BRIEF: Begin at the first line below and copy each line exactly, ending with the line where "2)) * ‖kappa" appears.

RECORDED DATA:
=== Begin Enclosure ===

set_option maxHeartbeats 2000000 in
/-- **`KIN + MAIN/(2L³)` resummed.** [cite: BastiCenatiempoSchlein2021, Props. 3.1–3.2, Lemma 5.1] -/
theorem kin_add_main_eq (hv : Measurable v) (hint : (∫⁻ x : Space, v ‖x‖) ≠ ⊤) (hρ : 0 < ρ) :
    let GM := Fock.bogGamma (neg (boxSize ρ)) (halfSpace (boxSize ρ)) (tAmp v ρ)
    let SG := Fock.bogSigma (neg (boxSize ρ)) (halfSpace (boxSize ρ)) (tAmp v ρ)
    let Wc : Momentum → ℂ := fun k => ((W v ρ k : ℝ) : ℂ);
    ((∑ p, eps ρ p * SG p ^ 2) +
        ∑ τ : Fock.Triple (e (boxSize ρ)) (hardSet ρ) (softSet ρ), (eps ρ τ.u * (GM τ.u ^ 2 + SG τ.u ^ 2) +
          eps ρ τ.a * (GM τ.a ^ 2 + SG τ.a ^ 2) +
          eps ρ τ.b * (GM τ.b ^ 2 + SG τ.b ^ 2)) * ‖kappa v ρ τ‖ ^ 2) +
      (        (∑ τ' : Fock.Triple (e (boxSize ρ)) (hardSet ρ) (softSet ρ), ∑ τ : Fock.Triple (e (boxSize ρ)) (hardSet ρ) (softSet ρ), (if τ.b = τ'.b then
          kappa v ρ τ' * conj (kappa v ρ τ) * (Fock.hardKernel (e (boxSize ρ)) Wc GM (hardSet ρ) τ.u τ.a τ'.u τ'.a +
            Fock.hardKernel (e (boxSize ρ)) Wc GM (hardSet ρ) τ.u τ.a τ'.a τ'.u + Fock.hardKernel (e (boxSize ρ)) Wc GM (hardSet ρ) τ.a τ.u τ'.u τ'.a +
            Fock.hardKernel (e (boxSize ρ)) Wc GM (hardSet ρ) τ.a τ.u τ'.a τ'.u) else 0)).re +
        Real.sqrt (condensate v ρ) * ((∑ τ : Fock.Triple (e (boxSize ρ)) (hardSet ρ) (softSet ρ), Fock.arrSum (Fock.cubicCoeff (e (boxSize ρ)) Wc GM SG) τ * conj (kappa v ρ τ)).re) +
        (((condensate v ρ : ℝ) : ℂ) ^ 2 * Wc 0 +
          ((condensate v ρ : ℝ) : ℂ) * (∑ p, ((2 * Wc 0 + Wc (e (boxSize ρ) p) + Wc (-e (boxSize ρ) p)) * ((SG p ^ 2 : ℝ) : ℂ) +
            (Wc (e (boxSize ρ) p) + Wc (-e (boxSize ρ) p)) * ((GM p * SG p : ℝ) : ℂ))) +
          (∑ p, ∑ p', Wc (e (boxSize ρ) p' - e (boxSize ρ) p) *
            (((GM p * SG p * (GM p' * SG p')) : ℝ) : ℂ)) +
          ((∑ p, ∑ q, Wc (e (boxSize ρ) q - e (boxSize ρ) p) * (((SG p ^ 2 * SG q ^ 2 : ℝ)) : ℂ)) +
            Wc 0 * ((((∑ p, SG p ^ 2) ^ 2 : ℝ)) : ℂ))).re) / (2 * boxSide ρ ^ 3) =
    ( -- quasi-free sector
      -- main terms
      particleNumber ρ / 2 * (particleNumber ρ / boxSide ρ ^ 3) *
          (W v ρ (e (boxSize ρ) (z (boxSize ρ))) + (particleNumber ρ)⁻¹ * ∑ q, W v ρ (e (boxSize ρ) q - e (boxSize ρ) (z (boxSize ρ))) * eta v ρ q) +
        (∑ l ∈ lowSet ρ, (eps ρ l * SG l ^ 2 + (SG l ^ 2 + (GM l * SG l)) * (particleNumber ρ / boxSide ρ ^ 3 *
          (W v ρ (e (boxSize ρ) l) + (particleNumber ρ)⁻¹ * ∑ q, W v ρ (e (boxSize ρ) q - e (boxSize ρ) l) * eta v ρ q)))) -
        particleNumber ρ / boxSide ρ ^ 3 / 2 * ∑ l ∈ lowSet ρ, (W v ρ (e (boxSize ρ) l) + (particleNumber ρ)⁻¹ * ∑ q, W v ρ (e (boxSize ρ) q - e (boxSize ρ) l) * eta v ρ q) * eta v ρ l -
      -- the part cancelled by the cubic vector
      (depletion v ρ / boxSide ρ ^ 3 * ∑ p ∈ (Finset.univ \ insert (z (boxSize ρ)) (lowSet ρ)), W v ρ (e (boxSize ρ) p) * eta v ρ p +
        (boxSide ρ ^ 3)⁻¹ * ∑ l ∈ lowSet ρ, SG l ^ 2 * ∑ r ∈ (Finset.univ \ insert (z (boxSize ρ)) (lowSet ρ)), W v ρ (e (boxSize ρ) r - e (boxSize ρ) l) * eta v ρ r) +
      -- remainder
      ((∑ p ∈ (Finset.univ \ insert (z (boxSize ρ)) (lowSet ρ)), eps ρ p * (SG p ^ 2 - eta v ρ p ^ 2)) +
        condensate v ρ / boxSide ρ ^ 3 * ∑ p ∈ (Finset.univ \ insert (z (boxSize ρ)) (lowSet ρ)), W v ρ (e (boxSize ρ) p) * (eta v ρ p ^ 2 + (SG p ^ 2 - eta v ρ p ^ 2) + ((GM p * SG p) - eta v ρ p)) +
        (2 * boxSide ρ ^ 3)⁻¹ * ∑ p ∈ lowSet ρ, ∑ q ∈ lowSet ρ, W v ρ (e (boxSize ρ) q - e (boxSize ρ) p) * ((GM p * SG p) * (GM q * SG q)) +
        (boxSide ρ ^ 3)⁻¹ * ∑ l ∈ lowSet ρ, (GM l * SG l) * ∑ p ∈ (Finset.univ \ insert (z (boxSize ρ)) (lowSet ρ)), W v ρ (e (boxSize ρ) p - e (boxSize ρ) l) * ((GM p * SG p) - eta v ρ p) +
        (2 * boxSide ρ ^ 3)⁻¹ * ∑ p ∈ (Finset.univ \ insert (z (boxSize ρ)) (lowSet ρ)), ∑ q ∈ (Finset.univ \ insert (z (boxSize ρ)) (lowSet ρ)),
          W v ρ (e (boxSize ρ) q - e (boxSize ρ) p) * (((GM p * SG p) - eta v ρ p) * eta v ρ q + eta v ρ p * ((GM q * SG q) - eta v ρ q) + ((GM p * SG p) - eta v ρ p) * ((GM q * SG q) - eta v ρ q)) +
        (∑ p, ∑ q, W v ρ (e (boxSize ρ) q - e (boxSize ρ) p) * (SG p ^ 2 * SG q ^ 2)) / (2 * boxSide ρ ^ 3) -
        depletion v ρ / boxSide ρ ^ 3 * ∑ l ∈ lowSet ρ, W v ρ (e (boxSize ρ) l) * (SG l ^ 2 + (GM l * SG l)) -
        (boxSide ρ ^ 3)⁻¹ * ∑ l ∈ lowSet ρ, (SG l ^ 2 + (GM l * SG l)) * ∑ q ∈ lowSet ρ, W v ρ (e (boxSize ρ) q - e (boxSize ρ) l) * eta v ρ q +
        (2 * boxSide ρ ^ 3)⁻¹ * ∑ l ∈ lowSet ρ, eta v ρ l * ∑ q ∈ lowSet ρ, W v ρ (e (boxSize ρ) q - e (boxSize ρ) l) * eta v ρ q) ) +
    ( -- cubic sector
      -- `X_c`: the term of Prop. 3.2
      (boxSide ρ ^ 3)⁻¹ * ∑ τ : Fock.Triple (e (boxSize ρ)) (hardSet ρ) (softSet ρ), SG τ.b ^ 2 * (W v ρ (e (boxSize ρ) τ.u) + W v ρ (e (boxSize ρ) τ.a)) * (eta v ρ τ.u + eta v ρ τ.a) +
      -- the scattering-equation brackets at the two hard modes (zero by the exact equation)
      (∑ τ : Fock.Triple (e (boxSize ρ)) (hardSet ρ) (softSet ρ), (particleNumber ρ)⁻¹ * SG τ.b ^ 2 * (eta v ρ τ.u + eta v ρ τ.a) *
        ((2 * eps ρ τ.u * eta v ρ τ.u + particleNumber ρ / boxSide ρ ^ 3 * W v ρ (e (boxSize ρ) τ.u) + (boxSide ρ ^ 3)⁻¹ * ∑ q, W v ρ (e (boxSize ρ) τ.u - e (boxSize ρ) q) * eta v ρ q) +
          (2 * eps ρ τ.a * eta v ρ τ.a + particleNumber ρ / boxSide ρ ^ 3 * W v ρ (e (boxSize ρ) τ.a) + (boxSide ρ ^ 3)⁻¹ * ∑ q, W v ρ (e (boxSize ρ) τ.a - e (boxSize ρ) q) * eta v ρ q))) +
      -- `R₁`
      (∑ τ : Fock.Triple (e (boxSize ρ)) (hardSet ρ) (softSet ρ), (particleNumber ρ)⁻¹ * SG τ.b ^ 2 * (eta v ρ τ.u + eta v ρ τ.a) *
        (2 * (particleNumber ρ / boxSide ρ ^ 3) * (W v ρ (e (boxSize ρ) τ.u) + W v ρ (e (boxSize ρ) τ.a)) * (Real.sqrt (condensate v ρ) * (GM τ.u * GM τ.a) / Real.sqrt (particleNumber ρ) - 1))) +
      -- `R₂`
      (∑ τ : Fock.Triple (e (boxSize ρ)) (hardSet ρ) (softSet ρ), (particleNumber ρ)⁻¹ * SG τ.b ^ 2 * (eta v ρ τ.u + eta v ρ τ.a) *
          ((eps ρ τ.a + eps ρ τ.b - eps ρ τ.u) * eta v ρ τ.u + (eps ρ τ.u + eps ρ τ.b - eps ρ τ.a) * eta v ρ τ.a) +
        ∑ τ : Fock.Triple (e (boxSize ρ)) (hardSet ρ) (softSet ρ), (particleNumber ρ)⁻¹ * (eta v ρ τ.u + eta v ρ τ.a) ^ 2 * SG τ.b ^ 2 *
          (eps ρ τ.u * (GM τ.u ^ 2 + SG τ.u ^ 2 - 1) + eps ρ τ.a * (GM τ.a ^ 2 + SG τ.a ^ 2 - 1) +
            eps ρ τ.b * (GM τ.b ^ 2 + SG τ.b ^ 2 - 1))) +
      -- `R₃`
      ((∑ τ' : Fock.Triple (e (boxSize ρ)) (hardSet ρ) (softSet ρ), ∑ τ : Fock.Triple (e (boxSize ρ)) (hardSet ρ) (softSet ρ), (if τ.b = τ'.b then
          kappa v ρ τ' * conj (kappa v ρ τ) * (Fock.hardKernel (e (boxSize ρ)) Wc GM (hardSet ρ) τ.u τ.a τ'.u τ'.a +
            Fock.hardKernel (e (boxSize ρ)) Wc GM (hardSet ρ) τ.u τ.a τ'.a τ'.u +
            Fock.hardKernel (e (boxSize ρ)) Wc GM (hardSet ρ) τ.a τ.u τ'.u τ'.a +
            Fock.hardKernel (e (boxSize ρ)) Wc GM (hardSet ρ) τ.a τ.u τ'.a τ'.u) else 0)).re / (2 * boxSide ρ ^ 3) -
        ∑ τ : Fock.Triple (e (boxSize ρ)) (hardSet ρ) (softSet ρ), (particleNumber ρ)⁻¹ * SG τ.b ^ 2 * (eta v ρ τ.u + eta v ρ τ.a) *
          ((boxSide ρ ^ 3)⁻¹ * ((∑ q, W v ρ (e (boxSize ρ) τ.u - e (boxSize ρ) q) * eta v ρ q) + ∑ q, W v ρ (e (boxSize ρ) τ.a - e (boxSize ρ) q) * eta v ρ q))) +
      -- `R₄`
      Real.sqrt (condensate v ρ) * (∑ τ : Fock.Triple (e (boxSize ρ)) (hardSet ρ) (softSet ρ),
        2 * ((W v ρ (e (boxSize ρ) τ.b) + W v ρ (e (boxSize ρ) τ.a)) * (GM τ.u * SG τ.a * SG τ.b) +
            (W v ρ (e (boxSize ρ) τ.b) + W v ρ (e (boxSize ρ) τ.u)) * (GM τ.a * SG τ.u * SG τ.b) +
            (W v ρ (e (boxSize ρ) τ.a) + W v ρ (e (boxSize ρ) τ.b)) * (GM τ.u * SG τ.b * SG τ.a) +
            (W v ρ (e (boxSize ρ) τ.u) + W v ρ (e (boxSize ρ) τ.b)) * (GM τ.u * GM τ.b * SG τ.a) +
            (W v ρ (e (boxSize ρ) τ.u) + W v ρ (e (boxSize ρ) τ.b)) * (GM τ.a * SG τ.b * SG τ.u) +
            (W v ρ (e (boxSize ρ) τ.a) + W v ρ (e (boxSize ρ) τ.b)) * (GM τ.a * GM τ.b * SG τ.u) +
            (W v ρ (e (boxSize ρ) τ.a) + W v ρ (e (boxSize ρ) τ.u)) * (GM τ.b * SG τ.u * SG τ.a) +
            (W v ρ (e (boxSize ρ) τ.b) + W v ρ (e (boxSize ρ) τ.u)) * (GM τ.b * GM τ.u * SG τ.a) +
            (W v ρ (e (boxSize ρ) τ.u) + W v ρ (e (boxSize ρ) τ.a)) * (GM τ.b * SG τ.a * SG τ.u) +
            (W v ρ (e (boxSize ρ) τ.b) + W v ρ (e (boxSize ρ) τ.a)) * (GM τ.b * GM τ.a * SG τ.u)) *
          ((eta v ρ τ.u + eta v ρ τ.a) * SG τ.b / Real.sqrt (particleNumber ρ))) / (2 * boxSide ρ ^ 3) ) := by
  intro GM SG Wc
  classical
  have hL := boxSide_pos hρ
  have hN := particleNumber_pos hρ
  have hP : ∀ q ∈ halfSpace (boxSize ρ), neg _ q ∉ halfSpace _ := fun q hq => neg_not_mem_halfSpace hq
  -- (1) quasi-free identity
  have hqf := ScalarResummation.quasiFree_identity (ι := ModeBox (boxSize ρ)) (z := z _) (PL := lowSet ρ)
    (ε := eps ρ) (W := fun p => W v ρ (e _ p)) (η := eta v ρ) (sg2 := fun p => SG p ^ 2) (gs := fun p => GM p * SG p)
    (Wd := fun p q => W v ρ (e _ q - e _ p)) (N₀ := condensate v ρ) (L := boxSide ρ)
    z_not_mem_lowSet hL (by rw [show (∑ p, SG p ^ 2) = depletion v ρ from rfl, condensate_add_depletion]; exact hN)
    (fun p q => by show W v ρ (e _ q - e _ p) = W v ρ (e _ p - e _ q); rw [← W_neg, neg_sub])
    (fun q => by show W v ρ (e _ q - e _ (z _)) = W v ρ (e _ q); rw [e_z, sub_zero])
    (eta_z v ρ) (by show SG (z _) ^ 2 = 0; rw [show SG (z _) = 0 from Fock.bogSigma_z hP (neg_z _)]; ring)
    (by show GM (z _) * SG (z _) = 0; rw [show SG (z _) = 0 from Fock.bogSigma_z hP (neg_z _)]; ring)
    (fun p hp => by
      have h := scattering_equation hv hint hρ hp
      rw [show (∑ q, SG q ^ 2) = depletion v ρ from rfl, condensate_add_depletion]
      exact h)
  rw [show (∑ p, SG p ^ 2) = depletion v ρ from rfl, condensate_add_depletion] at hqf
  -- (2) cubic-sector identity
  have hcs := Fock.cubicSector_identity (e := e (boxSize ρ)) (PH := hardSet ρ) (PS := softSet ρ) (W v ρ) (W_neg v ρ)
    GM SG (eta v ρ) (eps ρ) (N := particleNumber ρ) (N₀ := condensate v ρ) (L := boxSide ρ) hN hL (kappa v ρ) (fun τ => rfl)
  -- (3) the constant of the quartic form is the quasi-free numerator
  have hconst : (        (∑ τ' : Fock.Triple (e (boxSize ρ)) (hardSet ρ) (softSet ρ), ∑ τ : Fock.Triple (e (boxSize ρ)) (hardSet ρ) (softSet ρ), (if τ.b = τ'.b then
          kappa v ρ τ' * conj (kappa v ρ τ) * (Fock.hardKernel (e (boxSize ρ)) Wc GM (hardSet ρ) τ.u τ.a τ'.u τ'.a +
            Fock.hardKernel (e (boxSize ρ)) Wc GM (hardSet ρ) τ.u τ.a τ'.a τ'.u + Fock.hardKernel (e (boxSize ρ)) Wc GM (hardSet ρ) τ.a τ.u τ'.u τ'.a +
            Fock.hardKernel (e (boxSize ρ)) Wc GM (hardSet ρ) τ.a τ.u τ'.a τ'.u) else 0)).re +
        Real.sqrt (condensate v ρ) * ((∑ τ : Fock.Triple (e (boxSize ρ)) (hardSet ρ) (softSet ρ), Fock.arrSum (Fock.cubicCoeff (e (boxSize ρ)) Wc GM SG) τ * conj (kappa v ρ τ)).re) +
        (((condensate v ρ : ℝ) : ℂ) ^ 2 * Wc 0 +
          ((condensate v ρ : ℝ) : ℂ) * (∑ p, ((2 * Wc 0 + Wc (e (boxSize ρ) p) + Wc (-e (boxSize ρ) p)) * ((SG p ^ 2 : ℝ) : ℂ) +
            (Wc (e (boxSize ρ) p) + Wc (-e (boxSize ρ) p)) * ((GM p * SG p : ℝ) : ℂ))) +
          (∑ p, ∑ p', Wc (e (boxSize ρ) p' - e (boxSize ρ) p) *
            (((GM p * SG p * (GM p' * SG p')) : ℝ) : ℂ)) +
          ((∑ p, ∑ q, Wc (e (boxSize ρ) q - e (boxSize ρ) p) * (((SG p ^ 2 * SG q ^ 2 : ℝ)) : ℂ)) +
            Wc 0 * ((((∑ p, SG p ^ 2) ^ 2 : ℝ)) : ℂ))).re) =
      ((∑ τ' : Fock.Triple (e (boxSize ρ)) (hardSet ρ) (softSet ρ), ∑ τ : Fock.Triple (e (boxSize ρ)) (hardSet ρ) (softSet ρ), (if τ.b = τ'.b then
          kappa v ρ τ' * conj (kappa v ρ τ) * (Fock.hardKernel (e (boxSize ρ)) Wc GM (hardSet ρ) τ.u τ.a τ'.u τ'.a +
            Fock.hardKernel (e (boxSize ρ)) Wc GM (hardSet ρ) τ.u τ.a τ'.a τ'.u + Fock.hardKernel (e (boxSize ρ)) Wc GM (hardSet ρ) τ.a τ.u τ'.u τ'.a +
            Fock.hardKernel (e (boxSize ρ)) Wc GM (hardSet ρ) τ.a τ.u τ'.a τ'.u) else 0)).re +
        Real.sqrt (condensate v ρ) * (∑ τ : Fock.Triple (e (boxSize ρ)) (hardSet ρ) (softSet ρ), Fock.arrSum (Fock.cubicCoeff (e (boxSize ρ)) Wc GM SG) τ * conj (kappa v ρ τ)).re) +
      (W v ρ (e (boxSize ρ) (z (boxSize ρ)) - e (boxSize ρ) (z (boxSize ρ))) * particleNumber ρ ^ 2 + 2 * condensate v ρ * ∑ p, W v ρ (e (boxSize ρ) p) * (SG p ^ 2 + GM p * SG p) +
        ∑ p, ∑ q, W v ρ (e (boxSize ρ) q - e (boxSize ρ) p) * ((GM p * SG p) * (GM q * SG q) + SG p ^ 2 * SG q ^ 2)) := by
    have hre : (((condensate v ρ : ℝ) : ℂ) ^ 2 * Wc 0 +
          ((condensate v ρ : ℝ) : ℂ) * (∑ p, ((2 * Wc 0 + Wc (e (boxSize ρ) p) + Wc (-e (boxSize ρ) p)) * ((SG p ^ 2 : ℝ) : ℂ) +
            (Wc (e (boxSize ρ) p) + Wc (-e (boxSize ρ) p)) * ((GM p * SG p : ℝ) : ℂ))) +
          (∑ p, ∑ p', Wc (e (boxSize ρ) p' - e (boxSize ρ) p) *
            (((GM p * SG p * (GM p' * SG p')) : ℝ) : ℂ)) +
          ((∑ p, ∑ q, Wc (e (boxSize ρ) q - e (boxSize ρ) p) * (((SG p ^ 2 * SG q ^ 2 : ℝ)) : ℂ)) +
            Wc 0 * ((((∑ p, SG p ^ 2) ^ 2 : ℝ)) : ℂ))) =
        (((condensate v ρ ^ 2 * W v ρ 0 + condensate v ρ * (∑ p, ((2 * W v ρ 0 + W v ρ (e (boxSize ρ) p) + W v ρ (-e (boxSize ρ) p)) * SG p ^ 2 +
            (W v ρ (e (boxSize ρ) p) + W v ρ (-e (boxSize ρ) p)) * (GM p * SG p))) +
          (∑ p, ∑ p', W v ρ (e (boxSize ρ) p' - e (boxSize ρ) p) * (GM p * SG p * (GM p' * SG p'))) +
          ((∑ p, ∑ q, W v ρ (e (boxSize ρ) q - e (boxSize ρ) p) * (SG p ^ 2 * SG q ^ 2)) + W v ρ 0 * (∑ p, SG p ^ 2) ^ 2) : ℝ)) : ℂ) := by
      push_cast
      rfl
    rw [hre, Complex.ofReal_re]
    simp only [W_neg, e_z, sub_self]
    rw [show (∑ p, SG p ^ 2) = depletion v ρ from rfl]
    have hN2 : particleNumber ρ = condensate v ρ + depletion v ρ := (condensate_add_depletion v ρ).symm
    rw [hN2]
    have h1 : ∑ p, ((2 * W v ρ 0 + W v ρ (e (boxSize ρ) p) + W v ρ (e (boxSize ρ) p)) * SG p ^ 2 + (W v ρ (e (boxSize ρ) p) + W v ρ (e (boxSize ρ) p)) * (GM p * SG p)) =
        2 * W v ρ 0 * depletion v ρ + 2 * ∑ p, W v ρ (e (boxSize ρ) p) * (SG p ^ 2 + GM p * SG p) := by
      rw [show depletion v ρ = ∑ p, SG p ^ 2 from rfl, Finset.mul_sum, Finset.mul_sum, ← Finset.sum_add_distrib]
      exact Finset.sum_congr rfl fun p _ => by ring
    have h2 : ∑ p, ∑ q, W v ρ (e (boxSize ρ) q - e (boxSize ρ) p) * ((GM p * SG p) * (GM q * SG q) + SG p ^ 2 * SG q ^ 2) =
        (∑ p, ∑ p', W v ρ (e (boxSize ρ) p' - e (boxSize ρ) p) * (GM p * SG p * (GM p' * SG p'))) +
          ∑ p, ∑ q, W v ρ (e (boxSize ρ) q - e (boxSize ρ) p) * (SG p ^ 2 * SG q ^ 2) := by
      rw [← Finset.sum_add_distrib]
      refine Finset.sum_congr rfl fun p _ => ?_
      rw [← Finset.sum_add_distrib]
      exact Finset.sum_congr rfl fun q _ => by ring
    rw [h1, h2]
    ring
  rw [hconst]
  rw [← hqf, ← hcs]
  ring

=== End Enclosure ===

TASK RESULT:
set_option maxHeartbeats 2000000 in
/-- **`KIN + MAIN/(2L³)` resummed.** [cite: BastiCenatiempoSchlein2021, Props. 3.1–3.2, Lemma 5.1] -/
theorem kin_add_main_eq (hv : Measurable v) (hint : (∫⁻ x : Space, v ‖x‖) ≠ ⊤) (hρ : 0 < ρ) :
    let GM := Fock.bogGamma (neg (boxSize ρ)) (halfSpace (boxSize ρ)) (tAmp v ρ)
    let SG := Fock.bogSigma (neg (boxSize ρ)) (halfSpace (boxSize ρ)) (tAmp v ρ)
    let Wc : Momentum → ℂ := fun k => ((W v ρ k : ℝ) : ℂ);
    ((∑ p, eps ρ p * SG p ^ 2) +
        ∑ τ : Fock.Triple (e (boxSize ρ)) (hardSet ρ) (softSet ρ), (eps ρ τ.u * (GM τ.u ^ 2 + SG τ.u ^ 2) +
          eps ρ τ.a * (GM τ.a ^ 2 + SG τ.a ^ 2) +
          eps ρ τ.b * (GM τ.b ^ 2 + SG τ.b ^ 2)) * ‖kappa v ρ τ‖ ^ 2) +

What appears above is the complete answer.